Comentário à Missa do próximo domingo
Domingo XXXII Tempo Comum
6 de Novembro de 2011
Santo Agostinho, pensando no vazio da mulher e do homem sem Deus, escreveu: "O nosso coração não tem descanso, ó Deus, até que encontremos descanso em Ti". É razoável crer que Deus, na Sua ânsia por ter comunhão com a humanidade, diga: "o meu coração anela por ti, ó humanidade, até que tu encontres descanso em Mim. Eu amo-te e me comprazo na tua salvação e comunhão". O que concluímos através da razão coincide com a própria afirmação das Escrituras. Deus disse ao Seu povo: "Habitarei e andarei entre eles; serei o seu Deus, e eles serão o meu povo" (2Cor 6, 16). Referindo-se aos que seriam remidos e introduzidos nessa comunhão, Deus disse: "Serei vosso Pai, e vós sereis para mim filhos e filhas" (2Cor 6, 18).

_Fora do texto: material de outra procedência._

import Literature.NumberTheory.NumberFields.DiscriminantSquareRoot
import Mathlib.FieldTheory.Normal.Closure
import Mathlib.FieldTheory.IsAlgClosed.AlgebraicClosure
import Mathlib.FieldTheory.Galois.Basic
import Mathlib.NumberTheory.NumberField.Basic
import HarnessLib

/-!
# A cubic number field is Galois over `ℚ` iff its discriminant is a square; the Galois closure of a non-cyclic cubic is an `S₃`-sextic

Topic `NumberTheory/CubicFields`; namespace `Literature.NumberTheory.CubicFields`. Theorem-only file (no definition, no named fact, no `sorry`),
written by the prover seat `bsd-line-att-p4` g33 (cell `bsd-f1-sign2`, `--supports` stmt-BirchSwinnertonDyer-22298; closes nothing there). Companion of
`CubicResolventClosure.lean` (the `S₃`-closure in discriminant currency `d_K = d_k f²`) and of `NumberFields/DiscriminantSquareRoot.lean` (`√d_F` inside a
normal closure and the Galois action on it). Classical statement (Cohen GTM 138 §6.3.3; Marcus, Number Fields Ch. 2; Milne FT Ch. 4: the Galois group of an
irreducible cubic is `A₃` or `S₃` according as the discriminant is or is not a square):

* `exists_galoisClosure_of_not_isGalois_cubic` — for a cubic number field `F` NOT Galois over `ℚ` there is `N ⊆ ℚ̄`, Galois over `ℚ` of degree `6`,
  receiving `F` and generated by the conjugates of `F` (the normal closure; degree: `3 ∣ [N:ℚ] ≤ 3! = 6` by the faithful permutation representation on
  the three embeddings, `≠ 3` since `F` is not Galois);
* ★ `not_isSquare_discr_of_not_isGalois_cubic` — **`F` cubic, not Galois ⟹ `d_F` is not a square** (`√d_F ∈ N` is moved by a transposition);
* ★ `isSquare_discr_of_isGalois_cubic` — **`F` cubic Galois ⟹ `d_F` is a square** (`√d_F ∈ F^{Gal} = ℚ`, the group having odd order `3`);
* ★★ `isGalois_iff_isSquare_discr_cubic` — **a cubic number field is Galois over `ℚ` iff its discriminant is a square in `ℤ`**.

## References

* H. Cohen, *A Course in Computational Algebraic Number Theory*, GTM 138, §6.3.3. [Cohen1993]
* D. A. Marcus, *Number Fields*, 2nd ed., Ch. 2 (discriminants and embeddings). [Marcus2018]
* J. S. Milne, *Fields and Galois Theory*, Ch. 4 (Galois groups of cubics). [MilneFT2022]
-/

noncomputable section

open NumberField Module IntermediateField

namespace Literature.NumberTheory.CubicFields

open Literature.NumberTheory.NumberFields

/-- **The Galois closure of a non-cyclic cubic field is a sextic.**  For a cubic number field `F` not Galois over `ℚ` there is `N ⊆ ℚ̄`, Galois of
degree `6` over `ℚ`, with an embedding `ι : F →ₐ[ℚ] N`, such that the conjugates of `F` generate `N` and all three embeddings `F → ℚ̄` land in `N`
(the normal closure of `F` in `ℚ̄`). Degree count: `3 ∣ [N:ℚ]`; the permutation representation of `Gal(N/ℚ)` on the three embeddings is faithful, so
`[N:ℚ] ≤ 6`; and `[N:ℚ] ≠ 3` because `F ≅ ι(F) ≠ N` is not Galois. [cite: MilneFT2022, Ch. 4 (Galois group of a cubic)] [cite: Marcus2018, Ch. 2] -/
theorem exists_galoisClosure_of_not_isGalois_cubic (F : Type) [Field F] [NumberField F] (hF : finrank ℚ F = 3) (hFG : ¬ IsGalois ℚ F) :
    ∃ N : IntermediateField ℚ (AlgebraicClosure ℚ), ∃ _ : FiniteDimensional ℚ ↥N, IsGalois ℚ ↥N ∧ finrank ℚ ↥N = 6 ∧
      Nonempty (F →ₐ[ℚ] ↥N) ∧ (⨆ σ : F →ₐ[ℚ] ↥N, σ.fieldRange) = ⊤ ∧ Fintype.card (F →ₐ[ℚ] ↥N) = 3 := by
  classical
  set Ω := AlgebraicClosure ℚ with hΩ
  haveI : Normal ℚ Ω := @IsAlgClosure.normal ℚ Ω _ _ (AlgebraicClosure.instAlgebra ℚ) inferInstance
  set ι₀ : F →ₐ[ℚ] Ω := IsAlgClosed.lift with hι₀
  haveI : Nonempty (F →ₐ[ℚ] Ω) := ⟨ι₀⟩
  set N : IntermediateField ℚ Ω := normalClosure ℚ F Ω with hNdef
  haveI : FiniteDimensional ℚ N := normalClosure.is_finiteDimensional ℚ F Ω
  haveI : Normal ℚ N := normalClosure.normal ℚ F Ω
  haveI : Algebra.IsSeparable ℚ N := Algebra.IsAlgebraic.isSeparable_of_perfectField
  haveI : IsGalois ℚ N := IsGalois.mk
  set ι : F →ₐ[ℚ] N := (normalClosure.algHomEquiv ℚ F Ω).symm ι₀ with hιdef
  have hcard : Fintype.card (F →ₐ[ℚ] N) = finrank ℚ F :=
    (Fintype.card_congr (normalClosure.algHomEquiv ℚ F Ω)).trans (AlgHom.card ℚ F Ω)
  have hgen : (⨆ σ : F →ₐ[ℚ] N, σ.fieldRange) = ⊤ := by
    have h := (Algebra.IsAlgebraic.isNormalClosure_iff.mp (isNormalClosure_normalClosure ℚ F Ω)).2
    rwa [normalClosure_def] at h
  -- degrees
  have hKF : finrank ℚ ι.fieldRange = 3 := by
    rw [← hF]; exact (LinearEquiv.finrank_eq (AlgEquiv.ofInjectiveField ι).toLinearEquiv).symm
  have h3dvd : 3 ∣ finrank ℚ N := ⟨finrank ι.fieldRange N, by rw [← hKF, Module.finrank_mul_finrank]⟩
  have hle6 : finrank ℚ N ≤ 6 := by
    obtain ⟨-, ρ, -, hρ, -⟩ := exists_perm_hom_det_sq_eq_discr F N hcard
    have hρinj : Function.Injective ρ := by
      rw [← MonoidHom.ker_eq_bot_iff, Subgroup.eq_bot_iff_forall]
      intro τ hτ
      rw [MonoidHom.mem_ker] at hτ
      refine algEquiv_eq_one_of_forall_comp_eq hgen fun σ => ?_
      have := congrArg (fun π => π σ) hτ
      simpa [hρ] using this
    calc finrank ℚ N = Nat.card (N ≃ₐ[ℚ] N) := (IsGalois.card_aut_eq_finrank ℚ N).symm
      _ ≤ Nat.card (Equiv.Perm (F →ₐ[ℚ] N)) := Nat.card_le_card_of_injective ρ hρinj
      _ = 6 := by
          rw [Nat.card_eq_fintype_card, Fintype.card_perm, hcard, hF]
          rfl
  -- `[N:ℚ] ≠ 3`: otherwise `ι(F) = N` would be Galois
  have hne3 : finrank ℚ N ≠ 3 := by
    intro h3
    have htop : ι.fieldRange = ⊤ :=
      IntermediateField.eq_of_le_of_finrank_eq le_top (by rw [hKF, IntermediateField.finrank_top', h3])
    have e : F ≃ₐ[ℚ] N := (AlgEquiv.ofInjectiveField ι).trans ((IntermediateField.equivOfEq htop).trans IntermediateField.topEquiv)
    exact hFG (IsGalois.of_algEquiv e.symm)
  have hpos : 0 < finrank ℚ N := finrank_pos
  have h6 : finrank ℚ N = 6 := by
    obtain ⟨c, hc⟩ := h3dvd
    have hc2 : c ≤ 2 := by omega
    interval_cases c <;> omega
  exact ⟨N, inferInstance, inferInstance, h6, ⟨ι⟩, hgen, by rw [hcard, hF]⟩

/-- ★ **A cubic number field which is NOT Galois over `ℚ` has non-square discriminant**: in the sextic Galois closure `N`, `δ = det(σⱼ(xᵢ))` has
`δ² = d_F` and is MOVED by some automorphism (the faithful permutation representation on the three embeddings has image of order `6 > 3 = #A₃`), so
`δ ∉ ℚ` and `d_F` is not the square of an integer. [cite: Marcus2018, Ch. 2 (discriminants and embeddings)] [cite: Cohen1993, §6.3.3] -/
theorem not_isSquare_discr_of_not_isGalois_cubic (F : Type) [Field F] [NumberField F] (hF : finrank ℚ F = 3) (hFG : ¬ IsGalois ℚ F) :
    ¬ IsSquare (discr F) := by
  classical
  obtain ⟨N, _, hGal, h6, ⟨ι⟩, hgen, hcard⟩ := exists_galoisClosure_of_not_isGalois_cubic F hF hFG
  haveI := hGal
  have hG : Nat.card (↥N ≃ₐ[ℚ] ↥N) = 6 := by rw [IsGalois.card_aut_eq_finrank, h6]
  obtain ⟨δ, -, hδsq, hδQ⟩ := exists_sq_eq_discr_mem_fixedField_not_mem_range F ↥N (by rw [hcard, hF]) (by rw [hF]; norm_num)
    hgen (by rw [hF, hG]; decide) ⊥ (by rw [Subgroup.card_bot]; exact ⟨0, rfl⟩)
  rintro ⟨r, hr⟩
  have h : δ ^ 2 = ((r : ℤ) : ↥N) ^ 2 := by rw [hδsq, hr]; push_cast; ring
  rcases sq_eq_sq_iff_eq_or_eq_neg.mp h with h1 | h1
  · exact hδQ ⟨r, by rw [h1]; simp⟩
  · exact hδQ ⟨-r, by rw [h1]; simp⟩

/-- ★ **A cubic number field which IS Galois over `ℚ` has square discriminant**: `Gal(F/ℚ)` has odd order `3`, so `√d_F = det(σⱼ(xᵢ))` (all three
embeddings being automorphisms) is fixed by the whole group, i.e. rational; an integer which is a rational square is a square.
[cite: Marcus2018, Ch. 2 (discriminants and embeddings)] [cite: Cohen1993, §6.3.3] -/
theorem isSquare_discr_of_isGalois_cubic (F : Type) [Field F] [NumberField F] (hF : finrank ℚ F = 3) [IsGalois ℚ F] :
    IsSquare (discr F) := by
  classical
  have hcard : Fintype.card (F →ₐ[ℚ] F) = finrank ℚ F := by
    rw [← Nat.card_eq_fintype_card, ← Nat.card_congr (algEquivEquivAlgHom ℚ F).toEquiv, IsGalois.card_aut_eq_finrank]
  have hodd : Odd (Nat.card (⊤ : Subgroup (F ≃ₐ[ℚ] F))) := by
    rw [Subgroup.card_top, IsGalois.card_aut_eq_finrank, hF]
    exact ⟨1, rfl⟩
  obtain ⟨δ, hδmem, -, hδsq⟩ := exists_sq_eq_discr_mem_fixedField F F hcard ⊤ hodd
  rw [IsGalois.fixedField_top, IntermediateField.mem_bot] at hδmem
  obtain ⟨q, rfl⟩ := hδmem
  have hq : (q : ℚ) * q = (discr F : ℚ) := by
    apply (algebraMap ℚ F).injective
    rw [map_mul, ← sq, hδsq]
    simp
  have hQ : IsSquare ((discr F : ℤ) : ℚ) := ⟨q, hq.symm⟩
  exact Rat.isSquare_intCast_iff.mp hQ

/-- ★★ **A CUBIC NUMBER FIELD IS GALOIS OVER `ℚ` IFF ITS DISCRIMINANT IS A SQUARE** (cyclic cubics `A₃` vs `S₃`-cubics).
[cite: Cohen1993, §6.3.3] [cite: MilneFT2022, Ch. 4 (Galois group of a cubic: A₃ iff the discriminant is a square)] [cite: Marcus2018, Ch. 2] -/
theorem isGalois_iff_isSquare_discr_cubic (F : Type) [Field F] [NumberField F] (hF : finrank ℚ F = 3) :
    IsGalois ℚ F ↔ IsSquare (discr F) :=
  ⟨fun _ ↦ isSquare_discr_of_isGalois_cubic F hF, fun h ↦ by_contra fun hFG ↦ not_isSquare_discr_of_not_isGalois_cubic F hF hFG h⟩

end Literature.NumberTheory.CubicFields

end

Esta verdade sobre Deus habitar entre o Seu povo deve ser vista em conexão com a Igreja. Na nova aliança, a Igreja é o templo de Deus, uma casa espiritual (1Pe 2, 5), sendo cada cristão, uma pedra viva dessa casa (1Pe 2, 5) e todo o edifício, a habitação de Deus no Espírito Santo (Ef 2, 21-22). Esta consciência devia levar-nos a todos a ter um respeito muito grande uns pelos outros, porque cada pessoa é sinal da presença de Deus.
O livro da Sabedoria que vamos proclamar na missa deste domingo, é um convite a ser feliz. Deus não é um adversário da humanidade, ciumento, preocupado em impedir a felicidade e a realização humana, mas é um Deus de amor, que se preocupa com a felicidade humana e manifesta o desejo que a humanidade se realize plenamente.

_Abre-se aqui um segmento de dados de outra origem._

import Summits.MatrixMultiplication.OmegaCensus.STPPKernelListerDataZ59
import Summits.MatrixMultiplication.OmegaCensus.STPPKernelListerSplit
import Summits.MatrixMultiplication.OmegaCensus.STPPKernelListerRowsZ59S42

/-!
# ω-census (abelian STPP census): kernel lister rows for `ℤ_59` (split form), file 43 of 43 (kernel computation)

HONEST FRAMING (pub-omega census; verbatim): lottery ticket; floor = certified bounds/negative ranges.
Census STRUCTURE (seat pub-omega-stpp-2 gen 29, 2026-08-29), family (b2).  One chunk of the root computation of the kernel lister at `n = 59` in split form
(`KLister.scanFirstSel2C`): first block (2, 2, 2), second blocks = the complement of the sibling files' selections.  Twin estimate ≈ 38713 calls ≈ 25 s of kernel.  Assembled in `STPPKernelListerCapstoneZ59.lean`.
Pure finite computation; nothing here is progress on `ω`.
-/

namespace Summit.MatrixMultiplication.OmegaCensus.KLister

/-- First blocks of this file. [folklore] -/
def sel1Z59S43 : List Shape := [(2, 2, 2)]


set_option maxRecDepth 32768 in
set_option maxHeartbeats 4000000 in
/-- Rows of the kernel lister at `59` (split form) for this file's selections. [folklore] -/
theorem scanSel_Z59_S43 :
    scanFirstSel2C 59 deadZ59 (fun s => sel1Z59S43.contains s) (fun t => !(sel2Z59S42.contains t)) chunksZ59 = true := by
  decide +kernel

end Summit.MatrixMultiplication.OmegaCensus.KLister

São Paulo nesta passagem da Carta aos Tessalonicenses, garante-nos que diante da promessa da ressurreição, Deus tem um plano de salvação para a humanidade. A vida presente não pode ser única e exclusivamente um drama absurdo, que se for vivido sem esperança e fé numa realidade futura de salvação pode conduzir ao desespero e à infelicidade. Por isso, sem medo de nada nem de ninguém, podemos comprometer-nos na luta pela justiça e pela paz, com a certeza de que a injustiça e a opressão não podem pôr fim à vida que nos anima. Se humanamente sairmos derrotados, divinamente, seremos vencedores. Esta certeza dá sentido à vida e retempera as forças interiores para a esperança. E a vida sem esse condimento da esperança torna-se a mais insossa tristeza do mundo.

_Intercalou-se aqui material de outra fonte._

import Literature.Geometry.Kaehler.ComplexTorusHodgeGeneralEndomorphisms
import Literature.Geometry.Kaehler.ComplexTorusLefschetzLieAlgebraRatReductive
import Literature.Geometry.Kaehler.ComplexTorusLefschetzLieAlgebraRatFunctoriality
import HarnessLib

/-!
# The generic row of Milne's table, conversely: `S(X) = Sp(V, e)` — as `Lf(X)(ℝ) = Sp(V_ℝ, E)`, as `Lie S(X) = 𝔰𝔭_ℚ(G)`,
# as `𝔩𝔣 = 𝔰𝔭(V_ℝ, E)`, or as `dim_ℚ Lie S(X) = g(2g+1)` — IFF `End_ℚ(X) = ℚ`, for a polarised complex torus

Layer `Literature/Geometry/Kaehler`, namespace `Literature.Geometry.Kaehler.ComplexTorus`; lane `lit-hodgefound` (Track 2
foundations library); prover seat `lit-hodgefound-p17`, generation 60, self-proposed row g60-#8 — the CONVERSES of the tree's
`lefschetzGroup_eq_spGroup_of_endAlgRat_eq_bot` (`End_ℚ(X) = ℚ ⟹ Lf(X)(ℝ) = Sp(V_ℝ, E)`),
`lefschetzLieRat_eq_skewAdjointMatricesLieSubalgebra_of_endAlgRat_eq_bot` (`End_ℚ(X) = ℚ ⟹ Lie S(X) = 𝔰𝔭`) and
`IsRiemannForm.finrank_lefschetzLieRat_eq_iff_eq_skewAdjoint` (`dim = g(2g+1) ⟺ Lie S = 𝔰𝔭`): if `S(X)` is all of `Sp(e)` — at
the level of real points, of the rational Lie algebra, of the real Lie algebra, or of the dimension — then every endomorphism
commutes with `𝔰𝔭(V_ℝ, E)` (Milne: the elements of `S(A)` «commute with the endomorphisms of `A`»; `𝔰𝔭` is defined over `ℚ`,
§1; `𝔰𝔭(V_ℝ, E) = Lie Sp(V_ℝ, E)`, the tree's exponential characterisations), hence is a real scalar by the tree's Schur lemma
`IsRiemannForm.exists_eq_smul_one_of_forall_skewAdjoint_latticeGram_comm` (the commutant of `𝔰𝔭(V, E)` is `ℝ`), hence a
rational scalar.  The Lefschetz analogue of the tree's `IsRiemannForm.endAlgRat_eq_bot_of_hodgeGroup_eq_spGroup`
(`Hg = Sp ⟹ End_ℚ = ℚ`, Lange Prop. 7.3.2/7.3.3); NOTE `S(X) = Sp` does not give `Hg(X) = Sp` (Mumford's fourfolds have
`End_ℚ = ℚ`, `S = Sp₈`, `Hg ≠ Sp₈`), only `End_ℚ(X) = ℚ`.  THEOREMS ONLY (no definition, no instance, no notation, no named
fact; D-0026 net debt `0`).

## Sources, VERBATIM

* J. S. Milne [Milne1999LefschetzClasses], Duke Math. J. **96** (1999), §1 p. 644 («Thus, for any ample divisor `D` on `A`,
  `S(A)` is the largest algebraic subgroup of `Sp(e_D)` whose elements commute with the endomorphisms of `A`»), Remark 1.2
  («the centralizer of `C(A)` in `End_k(V(A))` is `End⁰(A) ⊗_ℚ k`») and §2 Summary table p. 652 (row I: group `Sp_{2g}` when
  `F = ℚ`, dimension `2g²/f + g`).
* H. Lange [Lange2023AbelianVarietiesComplex], §7.2.4 Exercise (3) («`End_ℚ(X) = End_{Hg(X)}(H_1(X,ℚ))`»), Exercise (4)
  («`Lf(X) := {g ∈ Sp(W, E) | g ∘ φ = φ ∘ g for all φ ∈ End_ℚ(X)}⁰`», (b) «`Lf(X)` is an algebraic group defined over `ℚ`
  containing `Hg(X)`»), §7.3.1 Prop. 7.3.2, proof of Prop. 7.3.3 («the standard representation of `Sp(V, E)(ℂ) ≃ Sp_{2g}(ℂ)`»)
  and §7.3.2 Lemma 7.3.7.
* W. Fulton, J. Harris [FultonHarris1991], §17.2 Thm. 17.5 (the standard representation of `𝔰𝔭_{2n}` is irreducible).

## What is proved (`X = E/Φ(ℤ^ι)` with Riemann form `η`, rational Gram matrix `G`, `G ⊗ 1 = latticeGram Φ η`, `g = dim X`)

* §1 `𝔰𝔭` IS DEFINED OVER `ℚ`: **`span_ratCast_image_skewAdjointMatricesSubmodule_eq`** (`span_ℝ (𝔰𝔭_ℚ(G) ⊗ 1) = 𝔰𝔭_ℝ(G ⊗ 1)`
  for `G` alternating non-degenerate, by the dimension count `C(n+1, 2)` on both sides) and
  `forall_skewAdjoint_map_ratCast_comm_of_forall_skewAdjoint_comm`.
* §2 THE CONVERSES: **`IsRiemannForm.endAlgRat_eq_bot_of_lefschetzGroup_eq_spGroup`** (`Lf(X)(ℝ) = Sp(V_ℝ, E) ⟹ End_ℚ(X) = ℚ`)
  and **`IsRiemannForm.lefschetzGroup_eq_spGroup_iff_endAlgRat_eq_bot`**;
  **`IsRiemannForm.endAlgRat_eq_bot_of_lefschetzLieRat_eq_skewAdjoint`** (`Lie S(X) = 𝔰𝔭_ℚ(G) ⟹ End_ℚ(X) = ℚ`) and
  **`IsRiemannForm.lefschetzLieRat_eq_skewAdjoint_iff_endAlgRat_eq_bot`**; the real Lie algebra form
  `IsRiemannForm.lefschetzLie_eq_skewAdjoint_iff_endAlgRat_eq_bot` (`𝔩𝔣 = 𝔰𝔭(V_ℝ, E) ⟺ End_ℚ(X) = ℚ`); the dimension forms
  **`IsRiemannForm.finrank_lefschetzLieRat_eq_iff_endAlgRat_eq_bot`** (`dim_ℚ Lie S(X) = g(2g+1) ⟺ End_ℚ(X) = ℚ`),
  `…finrank_lefschetzLie_eq_iff_endAlgRat_eq_bot`, `IsRiemannForm.finrank_lefschetzLieRat_lt_iff_endAlgRat_ne_bot`; and the
  four descriptions of the generic row are equivalent to each other (`IsRiemannForm.lefschetzGroup_eq_spGroup_iff_lefschetzLieRat_eq_skewAdjoint`);
  finally `IsRiemannForm.isSimple_of_lefschetzGroup_eq_spGroup` / `…_of_lefschetzLieRat_eq_skewAdjoint` (then `X` is simple: row I(1)).
-/

noncomputable section

open scoped Matrix
open Module Matrix Complex Function

namespace Literature.Geometry.Kaehler

namespace ComplexTorus

/-! ## §1 `𝔰𝔭` is defined over `ℚ` -/

section DefinedOverQ

variable {ι : Type*} [Fintype ι] [DecidableEq ι]

/-- The realification of a rational `G`-skew matrix is `(G ⊗ 1)`-skew (`ᵗ(A ⊗ 1) = ᵗA ⊗ 1`). [folklore] -/
private theorem map_ratCast_mem_skewAdjoint {G A : Matrix ι ι ℚ} (hA : A ∈ skewAdjointMatricesSubmodule G) :
    A.map ((↑) : ℚ → ℝ) ∈ skewAdjointMatricesSubmodule (G.map ((↑) : ℚ → ℝ)) := by
  rw [mem_skewAdjointMatricesSubmodule_iff_transpose_mul_add_mul_eq_zero] at hA ⊢
  have h := congrArg (Rat.castHom ℝ).mapMatrix hA
  rw [map_add, map_mul, map_mul, map_zero] at h
  simpa only [RingHom.mapMatrix_apply, Rat.coe_castHom, Matrix.transpose_map] using h

/-- **`𝔰𝔭` IS DEFINED OVER `ℚ`: `span_ℝ (𝔰𝔭_ℚ(G) ⊗ 1) = 𝔰𝔭_ℝ(G ⊗ 1)`** for an alternating non-degenerate rational `G` (both sides
have dimension `C(#ι + 1, 2)`: the tree's `finrank_span_ratCast_image_eq` «`dim_ℝ (W ⊗ ℝ) = dim_ℚ W`» and the field-generic count
`finrank_skewAdjointMatricesSubmodule_of_transpose_eq_neg`). [cite: Lange2023AbelianVarietiesComplex, §7.2.4 Exercise (4)(b) («`Lf(X)` is an algebraic group defined over `ℚ`»)]
[cite: Springer1998, §11.1.1 (subspaces defined over a subfield)] [cite: BolsinovFomenko2004, Ch. 1 §1.1 Prop. 1.3 (a)] -/
theorem span_ratCast_image_skewAdjointMatricesSubmodule_eq {G : Matrix ι ι ℚ} (hGt : Gᵀ = -G) (hGu : IsUnit G.det) :
    Submodule.span ℝ ((fun A : Matrix ι ι ℚ ↦ A.map ((↑) : ℚ → ℝ)) '' (skewAdjointMatricesSubmodule G : Set (Matrix ι ι ℚ))) =
      skewAdjointMatricesSubmodule (G.map ((↑) : ℚ → ℝ)) := by
  classical
  apply Submodule.eq_of_le_of_finrank_eq
  · rw [Submodule.span_le]
    rintro _ ⟨A, hA, rfl⟩
    exact map_ratCast_mem_skewAdjoint hA
  · have hGt' : (G.map ((↑) : ℚ → ℝ))ᵀ = -G.map ((↑) : ℚ → ℝ) := by
      rw [← Matrix.transpose_map, hGt, Matrix.map_neg _ Rat.cast_neg]
    have hGu' : IsUnit (G.map ((↑) : ℚ → ℝ)).det := by
      rw [show G.map ((↑) : ℚ → ℝ) = (Rat.castHom ℝ).mapMatrix G from rfl, ← RingHom.map_det]
      exact hGu.map _
    rw [finrank_span_ratCast_image_eq, finrank_skewAdjointMatricesSubmodule_of_transpose_eq_neg hGt hGu,
      finrank_skewAdjointMatricesSubmodule_of_transpose_eq_neg hGt' hGu']

/-- A real matrix commuting with the realifications of `𝔰𝔭_ℚ(G)` commutes with all of `𝔰𝔭_ℝ(G ⊗ 1)` (`G` alternating,
non-degenerate). [cite: Lange2023AbelianVarietiesComplex, §7.2.4 Exercise (4)(b) and §7.3.1, proof of Prop. 7.3.3] [cite: Springer1998, §11.1.1] -/
theorem forall_skewAdjoint_map_ratCast_comm_of_forall_skewAdjoint_comm {G : Matrix ι ι ℚ} (hGt : Gᵀ = -G)
    (hGu : IsUnit G.det) {Y : Matrix ι ι ℝ}
    (hY : ∀ A ∈ skewAdjointMatricesSubmodule G, A.map ((↑) : ℚ → ℝ) * Y = Y * A.map ((↑) : ℚ → ℝ)) :
    ∀ X ∈ skewAdjointMatricesSubmodule (G.map ((↑) : ℚ → ℝ)), X * Y = Y * X := by
  intro X hX
  rw [← span_ratCast_image_skewAdjointMatricesSubmodule_eq hGt hGu] at hX
  induction hX using Submodule.span_induction with
  | mem Z hZ =>
    obtain ⟨A, hA, rfl⟩ := hZ
    exact hY A hA
  | zero => rw [Matrix.zero_mul, Matrix.mul_zero]
  | add Z W _ _ hZ hW => rw [Matrix.add_mul, Matrix.mul_add, hZ, hW]
  | smul c Z _ hZ => rw [Matrix.smul_mul, Matrix.mul_smul, hZ]

end DefinedOverQ

/-! ## §2 `S(X) = Sp(V, e) ⟺ End_ℚ(X) = ℚ` -/

section GenericRow

variable {ι : Type*} [Fintype ι] [DecidableEq ι] {E : Type*} [NormedAddCommGroup E] [NormedSpace ℂ E]
  [FiniteDimensional ℂ E] {Φ : (ι → ℝ) ≃L[ℝ] E} {η : E [⋀^Fin 2]→L[ℝ] ℝ} {G : Matrix ι ι ℚ}

/-- A rational matrix whose realification commutes with `𝔰𝔭(V_ℝ, E)` is a rational scalar: a real scalar by Schur (tree),
and `M ⊗ 1 = c·1` forces `c = M_{ii} ∈ ℚ`. [cite: Lange2023AbelianVarietiesComplex, §7.3.1, proof of Prop. 7.3.3 and §7.3.2 Lemma 7.3.7]
[cite: FultonHarris1991, §17.2 Thm. 17.5] -/
private theorem IsRiemannForm.mem_bot_of_forall_skewAdjoint_latticeGram_comm (hη : IsRiemannForm Φ η)
    {M : Matrix ι ι ℚ}
    (hcomm : ∀ X ∈ skewAdjointMatricesSubmodule (latticeGram Φ η),
      X * M.map ((↑) : ℚ → ℝ) = M.map ((↑) : ℚ → ℝ) * X) :
    M ∈ (⊥ : Subalgebra ℚ (Matrix ι ι ℚ)) := by
  obtain ⟨c, hc⟩ := hη.exists_eq_smul_one_of_forall_skewAdjoint_latticeGram_comm hcomm
  rcases isEmpty_or_nonempty ι with hι | ⟨⟨i⟩⟩
  · rw [Subsingleton.elim M 0]
    exact (⊥ : Subalgebra ℚ (Matrix ι ι ℚ)).zero_mem
  · have hc' : ∀ j k, ((M j k : ℚ) : ℝ) = c * (1 : Matrix ι ι ℝ) j k := fun j k ↦ by
      have h' := congr_fun (congr_fun hc j) k
      rwa [Matrix.map_apply, Matrix.smul_apply, smul_eq_mul] at h'
    have hci : ((M i i : ℚ) : ℝ) = c := by rw [hc' i i, Matrix.one_apply_eq, mul_one]
    have hq : M = algebraMap ℚ (Matrix ι ι ℚ) (M i i) := by
      ext j k
      apply Rat.cast_injective (α := ℝ)
      rw [hc' j k, ← hci, Matrix.algebraMap_matrix_apply, Algebra.algebraMap_self_apply]
      split_ifs with hjk
      · rw [hjk, Matrix.one_apply_eq, mul_one]
      · rw [Matrix.one_apply_ne hjk, mul_zero, Rat.cast_zero]
    rw [hq]
    exact Subalgebra.algebraMap_mem _ _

A «parábola das dez virgens» no Evangelho de São Mateus, pretende ensinar, que nós cristãos, não podemos afrouxar a vigilância e enfraquecer o nosso compromisso com os valores do Reino. As nossas comunidades às vezes caiem no comodismo, adormecem sobre os costumes, no descuido e no deixa andar, numa vida de fé que não compromete, uma fezada, uma religião de facilidade, pouco comprometida com a realidade, sem testemunho pouco empenhado e pouco coerente… A militância religiosa é um horizonte muito distante nos cristãos. O nosso compromisso com Jesus precisa de renovação constante. Acreditar que Ele vem outra vez, deve desafiar-nos a um compromisso activo com os valores do Evangelho.
Essencialmente o texto faz um convite a estar preparado, vigilante. Assim, não significa isto, ter a «alminha» limpa e sem mancha, para que, quando nos encontrarmos com Deus face a face, Ele não nos aponte nenhuma falta não confessada e não nos leve para o céu. Significa antes, vivermos o quotidiano, de forma comprometida e animada na esperança, na fidelidade ao baptismo. «Estar preparado» passa por descobrirmos dia a dia os projectos de Deus para nós e para o mundo e procurar levá-los adiante, com alegria, felicidade e com toda a vivacidade. «Estar preparado» passa por fazermos da nossa vida, em cada instante, um dom aos outros (os irmãos), no serviço, na partilha, no amor, ao jeito de Jesus. Não há outro caminho para ser feliz e fazer os outros felizes.
JLR

2 comentários:

Administrador disse...

Adorei o blog, e certamente me ajudará e muito em minha caminhada.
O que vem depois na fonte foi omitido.